I don't get that. If you loved him at one point, don't you want him to be happy? Instead you want him to come back just so you can tell him no?


----------



## msgarcia000 (Aug 7, 2012)

gbrad said:


> I don't get that. If you loved him at one point, don't you want him to be happy? Instead you want him to come back just so you can tell him no?


yes or so I thought when I posted this.

i had mixed emotions until i cried it out and decided that i wont care what he does or doesnt do with his life. I will treat him like another stranger and for some reason, since he got back with his ex so quick, im starting to think they were seeing each other behind my back but I wont dwell on that.

Kudos to him for leaving such a wonderful woman like myself...hey, there is a man out there that deserves it all


----------



## COguy (Dec 1, 2011)

msgarcia000 said:


> yes or so I thought when I posted this.
> 
> i had mixed emotions until i cried it out and decided that i wont care what he does or doesnt do with his life.
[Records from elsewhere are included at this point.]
import Summits.AnomalousDissipation.AnomalousDissipation.Theses.SymmetricOrLoud

/-!
# Glue `BoundedZMLaws → StreamwiseSymmetryUnbounded → NoPlanarTypeRelaxation → AsymmetricBoundedLaws` (SymmetricOrLoud)

Sorry-free proof of the GLUE item `SymmetricOrLoud.AsymmetricBoundedLawsGlue` (stmt-AnomalousDissipation-27449).
Mechanism: `NoPlanarTypeRelaxation` turns the bounded zero-mean laws into bounded laws that are NOT almost surely of planar
symmetry type; along the TAIL `j ≥ j₀` where `ν j ≤ ν₀(E₀)` (`ν → 0`), `StreamwiseSymmetryUnbounded` forbids every non-planar-type
(streamwise-closing) symmetry of a path of mean energy `≤ E₀`; hence an almost-sure symmetry would be almost surely of planar type —
contradiction.  The witness is the shifted sequence `j ↦ ν (j + j₀)`.  No facts are asserted.
Source: decomp-ad cell, route-AnomalousDissipation-SymmetricOrLoud (lens-4 g3/g4 split; docstring proof); landed by the cell's prover seat.
-/

set_option linter.dupNamespace false

open Filter Topology MeasureTheory

namespace Summit.AnomalousDissipation.AnomalousDissipation.Theorems.AsymmetricBoundedLawsGlue

open Summit.AnomalousDissipation.AnomalousDissipation.Theses.SymmetricOrLoud

/-- The GLUE item `SymmetricOrLoud.AsymmetricBoundedLawsGlue` (stmt-AnomalousDissipation-27449) holds. [folklore] -/
theorem asymmetricBoundedLawsGlue_holds : AsymmetricBoundedLawsGlue := by
  intro hB hT hN
  obtain ⟨E₀, ν, hν, hν1, hν0, hlaw⟩ := hN hB
  obtain ⟨ν₀, hν₀, hTE⟩ := hT E₀
  have hev : ∀ᶠ j in atTop, ν j ≤ ν₀ := hν0.eventually (Iic_mem_nhds hν₀)
  obtain ⟨j₀, hj₀⟩ := Filter.eventually_atTop.1 hev
  refine ⟨E₀, fun j => ν (j + j₀), fun j => hν _, fun j => hν1 _, hν0.comp (tendsto_add_atTop_nat j₀), fun j => ?_⟩
  obtain ⟨Ω, mΩ, sΩ, P, hP, S, traj, hS, hshift, hmeas, hLH, hzm, hE, hnot⟩ := hlaw (j + j₀)
  refine ⟨Ω, mΩ, sΩ, P, hP, S, traj, hS, hshift, hmeas, hLH, hzm, hE, ?_⟩
  intro hae
  apply hnot
  filter_upwards [hae] with ω hω
  obtain ⟨v, hv0, hfinv, htinv⟩ := hω
  refine ⟨v, hv0, ?_, hfinv, htinv⟩
  by_contra hc
  push Not at hc
  have hlt := hTE (ν (j + j₀)) (hν _) (hj₀ _ (Nat.le_add_left j₀ j)) (traj ω 0) (traj ω) (hLH ω) (hzm ω) v
    (fun c hsum => by
      by_contra h0
      exact hc c h0 hsum) htinv
  exact lt_irrefl _ (hlt.trans_le (hE ω))

end Summit.AnomalousDissipation.AnomalousDissipation.Theorems.AsymmetricBoundedLawsGlue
I will treat him like another stranger and for some reason, since he got back with his ex so quick, im starting to think they were seeing each other behind my back but I wont dwell on that.
> 
> Kudos to him for leaving such a wonderful woman like myself...hey, there is a man out there that deserves it all


I think you're right on both accounts. That he was seeing her before (definitely an EA at least), and that there is a man out there that deserves it all!

Don't worry, you'll have your bad days, but they'll pass and you'll be grateful for it all one day. Just make sure you learn and grow from it.


----------



## Jellybeans (Mar 8, 2011)

msgarcia000 said:


> Situation:
> 
> Husband left Wife of 2 years for the ex girlfriend that he cared about before the wife. Wife left him in order for him to go and explore his feelings and move on. Wife and Husband had a "happy" relationship and were very comfortable with each other but the Husband wanted to see if there were better things out there, specially with his ex (who is giving him a chance).
> 
> ...


Don't take offense but maybe the husband did experience his marriage as a "happy" one. Ultimately he ended up leaving because he thought the grass was greener. Some spouses leave and never look back and others leave and regret their choice dreadfully.

The point is: grass is always better where you water it. No relationship is good w/o working to make it good (bot parties have to work at it).

I can tell you that you are right--you deserve better. If he does try to come back, do not open the door. He had his chance with you and clearly did not appreciate your relationship. If he is fickle in his commitments, then he will probably do the same to his ex.

How long would it take for someone who was coming back to come back? It's based on the individual. Some never go back. Some come back in 6 months--20 years.

I wouldn't wait for him. He made his choice. Let her have him. You don't want him as is. I wouldn't.


----------